A. Visual encoder. A frozen ViT (default: DINOv2 ViT-B/14) producing $N$ patch tokens $Z_v \in \mathbb{R}^{N \times d_v}$. Also tested on SigLIP ViT-B/16 and MAE ViT-B/16.

B. Text encoder. Frozen RoBERTa-Large (355M params) producing token embeddings $Z_t \in \mathbb{R}^{L \times d_t}$ for a conditioning prompt $X_t$.

C. Multimodal adapter. Each $Z_t$ is $\ell_2$-normalized then projected through a trainable 2-layer MLP into visual-aligned space $H_t \in \mathbb{R}^{L \times d_v}$. Replacing this MLP with a single linear layer drops FG-CLS by 1.0 and PODS by 1.7 points (Tab. 4).

D. Gated cross-attention layers. Inserted into every other ViT block (6 CA layers for 12-block ViT-B). Vision patch tokens $Z_v^{(\ell)}$ are queries; adapted text tokens $H_t$ are keys and values — the inverse of Flamingo’s language→vision formulation:

\[\hat{Z}_v^{(\ell)} = \mathrm{CA}(Z_v^{(\ell)}, H_t) = \mathrm{softmax}\!\left(\frac{QK^\top}{\sqrt{d_k}}\right)V, \quad Q = Z_v^{(\ell)} W_Q, \; K = H_t W_K, \; V = H_t W_V\]

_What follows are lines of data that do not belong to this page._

import Mathlib
import Literature.NumberTheory.LFunctions.Zhang2022.Section7bStatements
import Literature.NumberTheory.LFunctions.Zhang2022.Section7I1Kernel
import HarnessLib

/-!
# Zhang (2022) §7, proof of Proposition 7.1: "integration term-by-term" — the node `Z22:§7.u022`

Topic `Literature/NumberTheory/LFunctions/Zhang2022` (Landau–Siegel adjudication tree;
verdict-neutral). Y. Zhang, *Discrete mean estimates and the Landau–Siegel zero*,
arXiv:2211.02515v1 (2022) [Zhang2022LandauSiegel], §7 p. 35, tex L1920–L1924 (DAG nodes
`Z22:§7.u021`, `Z22:§7.u022`, inside the proof node of Proposition 7.1, cone leaf C18):

> Assume `ψ (mod p) ∈ Ψ`. By (2.4), in the integral `I₁(ψ)`, the factor `Z(s,ψ)⁻¹` can be replaced by
> `τ(ψ̄)p^{s−1}ϑ*(1−s)`, and then … the segment `𝒥(1)` can be replaced by the line `σ = 3/2`, with
> negligible errors. Thus, integration term-by-term gives
> `I₁(ψ) = (τ(ψ̄)/p) Σ_m Σ_n (κ∗a₁)(m)a₂(n)ψ(m)ψ̄(n) n⁻¹ Δ₁(m/(pn)) + O(ε)`.

The typed nodes are `Section7bStatements.Step7u021 c′` (`I₁(ψ) = I1line + O(ε)`) and
`Section7bStatements.Step7u022 c′` (`I₁(ψ) = I1termwise + O(ε)`), with the objects `I1line` (the line
integral on `σ = 3/2`) and `I1termwise` (the double series with `Δ₁` of (5.6), `Iface.Delta1W` = the
tree's `Lemma53.Delta1_56`). This file kernel-checks the step "integration term-by-term" itself
(analytic inputs — the kernel bound on the line, the Gaussian majorant, the absolute convergence of
the `m`-series and the exponent bookkeeping — in `Section7I1Kernel.lean`):

* `Section7I1Termwise.I1line_eq_I1termwise` — for `log D > 0` and bounded `𝐚₁` (any `𝐚₂`):
  `I1line = I1termwise` EXACTLY. On `σ = 3/2`, `τ(ψ̄)p^{s−1}·m^{−s}·n^{−(1−s)} = (τ(ψ̄)/p)n⁻¹(m/(pn))^{−s}`,
  and the interchange of `∫_ℝ` with `Σ_m Σ_n` is Fubini–Tonelli
  (`MeasureTheory.integral_tsum_of_summable_integral_norm`): `Σ_m |(κ∗a₁)(m)|m^{−3/2} < ∞`
  (`κ = n^{−β₁} ∗ n^{−β₂} ∗ n^{−β₃} ∗ μ` has an absolutely convergent L-series on `σ > 1`, Mathlib's
  `LSeriesSummable.convolution`), the `n`-sum is finite, and on the line
  `|ϑ*(1−s)| ≤ K(1+|t|)^N` (`x^{−s}ϑ*(1−s) = Γ(s)(2πix)^{−s}`, tree `Lemma53.cpow_neg_mul_varthetaStar_eq`,
  with the tree's Stirling-type bound `exists_norm_Gamma_vertical_le`) against the Gaussian
  `|ω(3/2+it)| = (√π/𝓛₂)e^{(1−(t−2πt₀)²)/(4𝓛₂²)}` (`Lemma53.norm_omega_vertical`);
* `Section7I1Termwise.step7u022_of_step7u021 : Step7u021 c′ → Step7u022 c′` — the node `§7.u022`
  from `§7.u021` (`‖I₁(ψ) − I1termwise‖ = ‖I₁(ψ) − I1line‖`); with the tree's
  `Section7bStatements.step7u023_of_step7u022` it continues to `§7.u023`.

No new definitions, no new named facts; nothing here bears on Theorems 1–2 of the source or on the
cell's verdict on (8.24).

## References

* Y. Zhang, arXiv:2211.02515v1 (2022), §7 p. 35, tex L1920–L1924; (5.5)–(5.6) p. 26.
  [cite: Zhang2022LandauSiegel, §7 p.35 tex L1921]
* E. C. Titchmarsh, *The Theory of the Riemann Zeta-Function*, 2nd ed., OUP 1986, §2.15
  (Cahen–Mellin), §4.12 (Stirling). [cite: Titchmarsh1986, §2.15]
-/

noncomputable section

Output is integrated via a tanh gate with a per-layer learnable scalar $\alpha_\ell$, initialized to zero:

\[Z_v^{(\ell+1)} = Z_v^{(\ell)} + \tanh(\alpha_\ell) \cdot \hat{Z}_v^{(\ell)}\]

At initialization $\tanh(0) = 0$, so the model is identical to the frozen ViT. The gradient $\partial Z_v^{(\ell+1)} / \partial \alpha_\ell = \mathrm{sech}^2(\alpha_\ell) \cdot \hat{Z}_v^{(\ell)}$ is non-zero since $\mathrm{sech}^2(0) = 1$, allowing $\alpha_\ell$ to move away from zero during optimization. At inference, scaling all $\alpha_\ell$ by a factor $\omega \in [0,1]$ provides a continuous control knob; optimal operating point is $\omega = 0.6$ for DINOv2 and SigLIP.

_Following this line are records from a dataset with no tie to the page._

set_option maxRecDepth 8192 in
/-- **THE ONE-INSTANCE CHART OF `cur U` ON ONE PAIR OF BALLS FOR EVERY SMALL FIELD OF A FIXED LATTICE, MODULO TWO DISPLAYED UNIFORM LETTERS.**
There are `ε₃ > 0` ([Balaban1985BackgroundPropagators] Thm 3.11 threshold of the owner's (E), cut by (K)'s `ε₅`), uniform operator letters
`C_H, C_G > 0` ((K): `‖H(U)‖ ≤ C_H`, `‖𝔊(U)‖ ≤ C_G` on the small-field set) and T-slot radii `a_C, ε_C > 0` with `4C_HC₂(ε_C + a_C) < 1`,
`2(ε_C + a_C) ≤ c₄` (NE9 leaf-01's closed form `r_C(C_H, d)`) such that for ALL letters `C₄ ≥ 0`, `0 < a₃ ≤ a_C`, `0 ≤ θ̄ < 1` there are `ε₄, R_b, R′ > 0` such that for EVERY
background `U` of E162's data with `‖U(b) − 1‖ ≤ ε ≤ ε₃` and mutually adjoint transporters `hRS`, and all (L3) letters `ρ`, `τc`, `J`, `Δπ`:
`hpos(U)` HOLDS (`∃ hpos`, PRODUCED) and — with `H(U) := H1LatticeCLM φ hpos …`, `𝔊(U) := frakGLatticeCLM φ hpos …`, `C(U) := Cc …` —
`‖H(U)‖ ≤ C_H ∧ ‖𝔊(U)‖ ≤ C_G ∧ Regime H(U) 0 C(U) C_H 0 C₂ c₄ 0 a_C ε_C` (`C₂ = 2097152(d+1)²`, `c₄ = 1∕(512(d+1))`) and, WHENEVER
`‖W80 ρ τc U H(U) C(U) ε_C J Δπ Y‖ ≤ C₄‖Y‖²` on `‖Y‖ < a₃` (the (98) bound with the displayed constant) and `‖𝔊(U) ∘L L_J‖ ≤ θ̄`, (Ψ1)–(Ψ3) for
`chartHB 𝔊(U) (−(𝔊(U) ∘L LJ ρ τc H(U) C(U) J)) (W80 ρ τc U H(U) C(U) ε_C J Δπ) 0 (A′ ↦ A′ + solA H(U) 0 C(U) 0 ε_C A′) ε₄ H(U)` on `ball 0 R_b → ball 0 R′`.
Radii: `ε₄ := min (a₃∕4) (min (a_C∕2) ((1 − θ̄)∕(16(C_GC₄ + 1))))`, `a := (1 − θ̄)ε₄∕(4(θ̄ + 1))` ((D′) `regime_linear_explicit`), `R_b := a∕(C_H + 1)`,
`R′ := (ε₄ + a)∕(1 − 4C_HC₂(ε_C + a_C))`; composition by E116 `chartHB_triple_of_twoRegimes`. [folklore] -/
theorem cur_chart_exists_oneInstance_smallField_uniform {d : ℕ} (L : ℕ) [NeZero L] (m : Fin d → ℕ) [∀ i, NeZero (fineP L m i)]
    (hL : 1 ≤ L)
    {𝔸 : Type*} [NormedRing 𝔸] [NormedAlgebra ℂ 𝔸] [CompleteSpace 𝔸] [NormOneClass 𝔸] [StarRing 𝔸] [NormedStarGroup 𝔸] [StarModule ℂ 𝔸]
    [FiniteDimensional ℂ 𝔸]
    {W : Type*} [NormedAddCommGroup W] [InnerProductSpace ℂ W] [FiniteDimensional ℂ W] (φ : W ≃ₗ[ℂ] 𝔸) {Mφ Mφ' : ℝ} (hMφ : 0 ≤ Mφ)
    (hMφ' : 0 ≤ Mφ') (hφ : ∀ w, ‖φ w‖ ≤ Mφ * ‖w‖) (hφ' : ∀ X, ‖φ.symm X‖ ≤ Mφ' * ‖X‖)
    (τ : 𝔸 →ₗ[ℂ] ℂ) {Cτ : ℝ} (hτ : ∀ X, ‖τ X‖ ≤ Cτ * ‖X‖) (hCτ : 0 ≤ Cτ)
    {η : ℝ} [Fact (0 < (L : ℝ))] [Fact (0 < η)] {lev₀ : Bond d (fineP L m) → ℕ} {levB : Bond d m → ℕ} (lev₁ : Bond d (fineP L m) × Fin d → ℕ)
    (hlev : ∀ b, 1 ≤ lev₀ b) {c₀ c₁ : ℝ} [Fact (0 < c₀)] [Fact (0 < c₁)] {a : ℝ} (ha : 0 < a) :
    ∃ ε₃ CH CG aC εC : ℝ, 0 < ε₃ ∧ 0 < CH ∧ 0 < CG ∧ 0 < aC ∧ 0 < εC ∧
      4 * CH * (2097152 * ((d : ℝ) + 1) ^ 2) * (εC + aC) < 1 ∧ 2 * (εC + aC) ≤ 1 / (512 * ((d : ℝ) + 1)) ∧
      ∀ {C₄ a₃ θ : ℝ}, 0 ≤ C₄ → 0 < a₃ → a₃ ≤ aC → 0 ≤ θ → θ < 1 →
      ∃ ε₄ Rb R' : ℝ, 0 < ε₄ ∧ 0 < Rb ∧ 0 < R' ∧
      ∀ (U : Bond d (fineP L m) → 𝔸ˣ) {α : ℝ} (hα : α ≤ 1 / 128) (hα1 : α ≤ 1 / 64)
        (hU1 : ∀ (x : B7Prop1Explicit.Site d) (κ : Fin d), perCfg (fineP L m) U x κ ∈ U1 𝔸)
        (hreg : ∀ (y : TSite d m) (κ : Fin d) (r : Fin d → Fin L),
          ‖((Wcx L (perCfg (fineP L m) U) (cornerSite L y) κ (boxVec L r) : 𝔸ˣ) : 𝔸) - 1‖ ≤ α)
        (hαL : 50 * (d + 1) * α * (L : ℝ) ^ d ≤ 1 / 2) {ε : ℝ}, 0 ≤ ε → ε ≤ ε₃ → (∀ b, ‖(U b : 𝔸) - 1‖ ≤ ε) →
        (∀ (b : Bond d (fineP L m)) (v u : W), inner ℂ (adTransportW φ U b v) u = inner ℂ v (adTransportW φ (fun b => (U b)⁻¹) b u)) →
      ∀ (ρ : (𝔸 →L[ℂ] ℂ) →L[ℂ] 𝔸) (τc : 𝔸 →L[ℂ] ℂ)
        (J : NegSize (L : ℝ) η lev₀ 3 𝔸) (Δπ : Space115 (L : ℝ) η lev₀ lev₁ (nabla115 η U) →L[ℂ] NegSize (L : ℝ) η lev₀ 3 𝔸),
      ∃ hpos : ∀ x : BondL2K ℂ d (fineP L m) c₀ W, x ≠ 0 →
          0 < RCLike.re (inner ℂ x (laplaceAofBackground L m hL φ U hα1 hU1 hreg τ η (c₀ := c₀) (c₁ := c₁) a x)),
      let Hc := H1LatticeCLM (lev₀ := lev₀) (levB := levB) φ hpos (QtorusW_surjective L m hL U hα1 hU1 hreg hαL φ) lev₁ (nabla115 η U)
      let Gc := frakGLatticeCLM (lev₀ := lev₀) φ hpos (QtorusW_surjective L m hL U hα1 hU1 hreg hαL φ) lev₁ (nabla115 η U)
      let Cx := Cc L m η U lev₀ lev₁ (nabla115 η U) levB
      ‖Hc‖ ≤ CH ∧ ‖Gc‖ ≤ CG ∧
      Regime Hc 0 Cx CH 0 (2097152 * ((d : ℝ) + 1) ^ 2) (1 / (512 * ((d : ℝ) + 1))) 0 aC εC ∧
      ((∀ Y : Space115 (L : ℝ) η lev₀ lev₁ (nabla115 η U), ‖Y‖ < a₃ → ‖W80 ρ τc U Hc Cx εC J Δπ Y‖ ≤ C₄ * ‖Y‖ ^ 2) →
        ‖Gc.comp (LJ ρ τc Hc Cx J)‖ ≤ θ →
        DifferentiableOn ℂ (chartHB Gc (-(Gc.comp (LJ ρ τc Hc Cx J))) (W80 ρ τc U Hc Cx εC J Δπ) 0
            (fun A' => A' + solA Hc 0 Cx 0 εC A') ε₄ Hc) (ball (0 : NegSize (L : ℝ) η levB 0 𝔸) Rb) ∧
        MapsTo (chartHB Gc (-(Gc.comp (LJ ρ τc Hc Cx J))) (W80 ρ τc U Hc Cx εC J Δπ) 0
            (fun A' => A' + solA Hc 0 Cx 0 εC A') ε₄ Hc) (ball (0 : NegSize (L : ℝ) η levB 0 𝔸) Rb)
            (ball (0 : Space115 (L : ℝ) η lev₀ lev₁ (nabla115 η U)) R') ∧
        chartHB Gc (-(Gc.comp (LJ ρ τc Hc Cx J))) (W80 ρ τc U Hc Cx εC J Δπ) 0
            (fun A' => A' + solA Hc 0 Cx 0 εC A') ε₄ Hc 0 = 0) := by
  -- Thm 3.11 at every small field (owner gen 80) and the uniform operator letters (owner gen 81)
  obtain ⟨ε₃, hε₃, Hpos⟩ := laplaceAofBackground_pos_of_small_field L m hL φ (c₀ := c₀) (c₁ := c₁) (ne_of_gt (Fact.out : 0 < η)) ha hMφ
    hMφ' hφ hφ' τ hτ hCτ
  obtain ⟨CH, CG, ε₅, hCH, hCG, hε₅, Hb⟩ :=
    exists_H1_frakG_CLM_bound_of_small_field L m hL φ (c₀ := c₀) (c₁ := c₁) (η := η) lev₀ levB lev₁ ha hMφ hMφ' hφ hφ' τ hτ hCτ
  -- the T-slot radius `r_C(C_H, d)` of NE9 leaf-01 (closed form; `a_C = ε_C = r_C`)
  obtain ⟨rC, hrC⟩ : ∃ r : ℝ, r = min (1 / (512 * ((d : ℝ) + 1)) / 4)
      (min ((1 : ℝ) / 2) (1 / (16 * (CH * (2097152 * ((d : ℝ) + 1) ^ 2) + 1)))) := ⟨_, rfl⟩
  have hrC0 : 0 < rC := by
    have h := radius_pos (a₃ := 1 / (512 * ((d : ℝ) + 1))) (C₄ := 2097152 * ((d : ℝ) + 1) ^ 2) (δ := 1) hCH.le (by positivity)
      (by positivity) one_pos
    rw [hrC]; simpa using h
  have hcontrC : 4 * CH * (2097152 * ((d : ℝ) + 1) ^ 2) * (rC + rC) < 1 := by
    have h := radius_contr (a₃ := 1 / (512 * ((d : ℝ) + 1))) (C₄ := 2097152 * ((d : ℝ) + 1) ^ 2) (δ := 1) hCH.le (by positivity)
      (by positivity) one_pos
    rw [hrC]; simpa using h
  have hdomC : 2 * (rC + rC) ≤ 1 / (512 * ((d : ℝ) + 1)) := by
    have h : rC ≤ 1 / (512 * ((d : ℝ) + 1)) / 4 := by rw [hrC]; exact min_le_left _ _
    linarith
  refine ⟨min ε₃ ε₅, CH, CG, rC, rC, lt_min hε₃ hε₅, hCH, hCG, hrC0, hrC0, hcontrC, hdomC, ?_⟩
  intro C₄ a₃ θ hC₄ ha₃ ha₃C hθ0 hθ1
  -- the Λ-slot radii of (D′) at `(C_G, θ̄, C₄, a₃, δ := r_C)` (closed form)
  obtain ⟨ε₄, hε₄def⟩ : ∃ e : ℝ, e = min (a₃ / 4) (min (rC / 2) ((1 - θ) / (16 * (CG * C₄ + 1)))) := ⟨_, rfl⟩
  obtain ⟨a', ha'def⟩ : ∃ e : ℝ, e = (1 - θ) * ε₄ / (4 * (θ + 1)) := ⟨_, rfl⟩
  have hs : 0 < 1 - θ := by linarith
  have hε₄ : 0 < ε₄ := by rw [hε₄def]; exact min3_pos hCG.le hC₄ ha₃ hθ1 hrC0
  have ha' : 0 < a' := by rw [ha'def]; positivity
  have hcap : ε₄ + a' ≤ rC := by
    have h := radiiLinear_add_le hCG.le hC₄ ha₃ hθ0 hθ1 hrC0
    rw [ha'def, hε₄def]; exact h
  have hden : 0 < 1 - 4 * CH * (2097152 * ((d : ℝ) + 1) ^ 2) * (rC + rC) := by linarith
  refine ⟨ε₄, a' / (CH + 1), 1 / (1 - 4 * CH * (2097152 * ((d : ℝ) + 1) ^ 2) * (rC + rC)) * (ε₄ + a'), hε₄, by positivity,
    by positivity, ?_⟩
  intro U α hα hα1 hU1 hreg hαL ε hε hεm hUε hRS ρ τc J Δπ
  have hpos := Hpos U hα1 hU1 hreg hε (hεm.trans (min_le_left _ _)) hUε hRS
  refine ⟨hpos, ?_⟩
  intro Hc Gc Cx
  obtain ⟨hH, hG⟩ := Hb U hα1 hU1 hreg hε (hεm.trans (min_le_right _ _)) hUε hRS hpos (QtorusW_surjective L m hL U hα1 hU1 hreg hαL φ)
  -- the Sect. C regime at the uniform bound `C_H` (leaf-01's closed form, read at `r_C`)
  have RC : Regime Hc 0 Cx CH 0 (2097152 * ((d : ℝ) + 1) ^ 2) (1 / (512 * ((d : ℝ) + 1))) 0 rC rC := by
    rw [hrC]; exact sectC_regime_uniform_opNorm L m η lev₀ lev₁ levB hL hα hlev hCH.le U hU1 hreg Hc hH
  refine ⟨hH, hG, RC, fun hW4 hθ => ?_⟩
  -- the letter `C(U)`: U-free constants, analytic on its ball (NE9 leaf-03)
  have hC : Prop4Hyp Cx (2097152 * ((d : ℝ) + 1) ^ 2) (1 / (512 * ((d : ℝ) + 1))) :=
    prop4Hyp_Cc L m η U lev₀ lev₁ (nabla115 η U) levB hL hα hU1 hreg hlev
  have hCa : AnalyticOnNhd ℂ Cx {Y | ‖Y‖ < 1 / (512 * ((d : ℝ) + 1))} :=
    analyticOnNhd_Cc L m η U lev₀ lev₁ (nabla115 η U) levB hL hα hU1 hreg hlev
  -- the W-slot: `W80` is analytic on `‖Y‖ < a₃ ≤ a_C`; only its (98) VALUE bound is displayed
  have hWa : AnalyticOnNhd ℂ (W80 ρ τc U Hc Cx rC J Δπ) {Y : Space115 (L : ℝ) η lev₀ lev₁ (nabla115 η U) | ‖Y‖ < a₃} :=
    analyticOnNhd_W80_lt ρ τc U RC hC J Δπ ha₃C
  have hWq : QuadAnalytic (W80 ρ τc U Hc Cx rC J Δπ) C₄ a₃ := by
    refine ⟨hW4, fun P Q => ?_⟩
    have hline : Differentiable ℂ (fun ζ : ℂ => P + ζ • Q) := (differentiable_const P).add (differentiable_id.smul_const Q)
    exact hWa.differentiableOn.comp hline.differentiableOn fun ζ hζ => hζ
  -- the linear slot: `Λ := −(𝔊(U) ∘L L_J)` is `θ̄`-contractive, `𝔊(U)` is `C_G`-bounded
  have hGpt : ∀ f : NegSize (L : ℝ) η lev₀ 3 𝔸, ‖Gc f‖ ≤ CG * ‖f‖ :=
    fun f => (ContinuousLinearMap.le_opNorm _ f).trans (mul_le_mul_of_nonneg_right hG (norm_nonneg f))
  have hΛ : ∀ Y : Space115 (L : ℝ) η lev₀ lev₁ (nabla115 η U), ‖(-(Gc.comp (LJ ρ τc Hc Cx J))) Y‖ ≤ θ * ‖Y‖ := fun Y => by
    rw [_root_.neg_apply, norm_neg]
    exact (ContinuousLinearMap.le_opNorm _ Y).trans (mul_le_mul_of_nonneg_right hθ (norm_nonneg Y))
  have R : Regime Gc (-(Gc.comp (LJ ρ τc Hc Cx J))) (W80 ρ τc U Hc Cx rC J Δπ) CG θ C₄ a₃ 0 a' ε₄ := by
    have hj : (0 : ℝ) ≤ (1 - θ) * min (a₃ / 4) (min (rC / 2) ((1 - θ) / (16 * (CG * C₄ + 1)))) / (4 * (CG + 1)) := by
      have := min3_pos hCG.le hC₄ ha₃ hθ1 hrC0
      positivity
    have h := regime_linear_explicit hCG.le hC₄ ha₃ hθ0 hθ1 hrC0 Gc (-(Gc.comp (LJ ρ τc Hc Cx J))) hGpt hΛ hWq hj
    rw [ha'def, hε₄def]; exact h
  -- the datum ball: `‖H(U) B‖ < a` on `‖B‖ < a∕(C_H + 1)`
  have hRb : ∀ B ∈ ball (0 : NegSize (L : ℝ) η levB 0 𝔸) (a' / (CH + 1)), ‖Hc B‖ < a' := by
    intro B hB
    rw [mem_ball_zero_iff] at hB
    have h1 : ‖Hc B‖ ≤ CH * ‖B‖ := (ContinuousLinearMap.le_opNorm _ B).trans (mul_le_mul_of_nonneg_right hH (norm_nonneg B))
    have h2 : CH * ‖B‖ ≤ CH * (a' / (CH + 1)) := mul_le_mul_of_nonneg_left hB.le hCH.le
    have h3 : CH * (a' / (CH + 1)) < a' := by
      rw [mul_div_assoc', div_lt_iff₀ (by positivity)]; nlinarith
    linarith
  exact chartHB_triple_of_twoRegimes R hWa le_rfl ha' RC hCa hcap Hc hRb (by positivity) le_rfl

The gated FFN from Flamingo is intentionally omitted — it adds 67% more parameters (35.4M vs. 21.2M) and consistently hurts steerability and OOD transfer (e.g., MAE CORE drops 7.2 points with FFN; Tab. 11).

Training

Objective. Patch-level referential segmentation. Given an image $X_v$ and referring expression $X_t$, a linear classifier maps each patch token to a foreground probability via softmax. Ground-truth $y_i$ is the fraction of foreground pixels within each patch on a binary segmentation mask. Training uses soft cross-entropy:

\[\mathcal{L} = -\sum_{i=1}^{n \times n} y_i \log p_i\]

Segmentation masks are generated by SAM2 conditioned on ground-truth bounding boxes. Segmentation supervision outperforms a Gaussian-pointing alternative by +7.3 FG-CLS, +8.0 ADE20k, +12.4 PODS (Tab. 9), because it teaches both where and what the object looks like.

Data. A mixture of 5 datasets: RefCOCO (137k pairs), RefCOCO+ (136k), RefCOCOg (91k), Visual Genome (50k images, 1445k pairs), LVIS (368k images), and Mapillary Vistas (17k images, 97k pairs) — totaling 162k unique images and 2.28M image-text pairs.

Training details.

Resolution: $336 \times 336$
Batch size: 12
Optimizer: AdamW with cosine schedule
LR: warm up to $3 \times 10^{-4}$ over 5k steps, decay to $3 \times 10^{-5}$ by 40k steps, constant thereafter
Duration: 500k iterations (~84 H100 GPU-hours)
Steerability emerges rapidly: CORE reaches 95.3% within 50k iterations. Deeper language understanding (PODS: 49.9→58.1, RefCOCOg: 63.4→70.6) continues improving through 450k iterations.

Evaluation

CORE Benchmark (text-guided image retrieval)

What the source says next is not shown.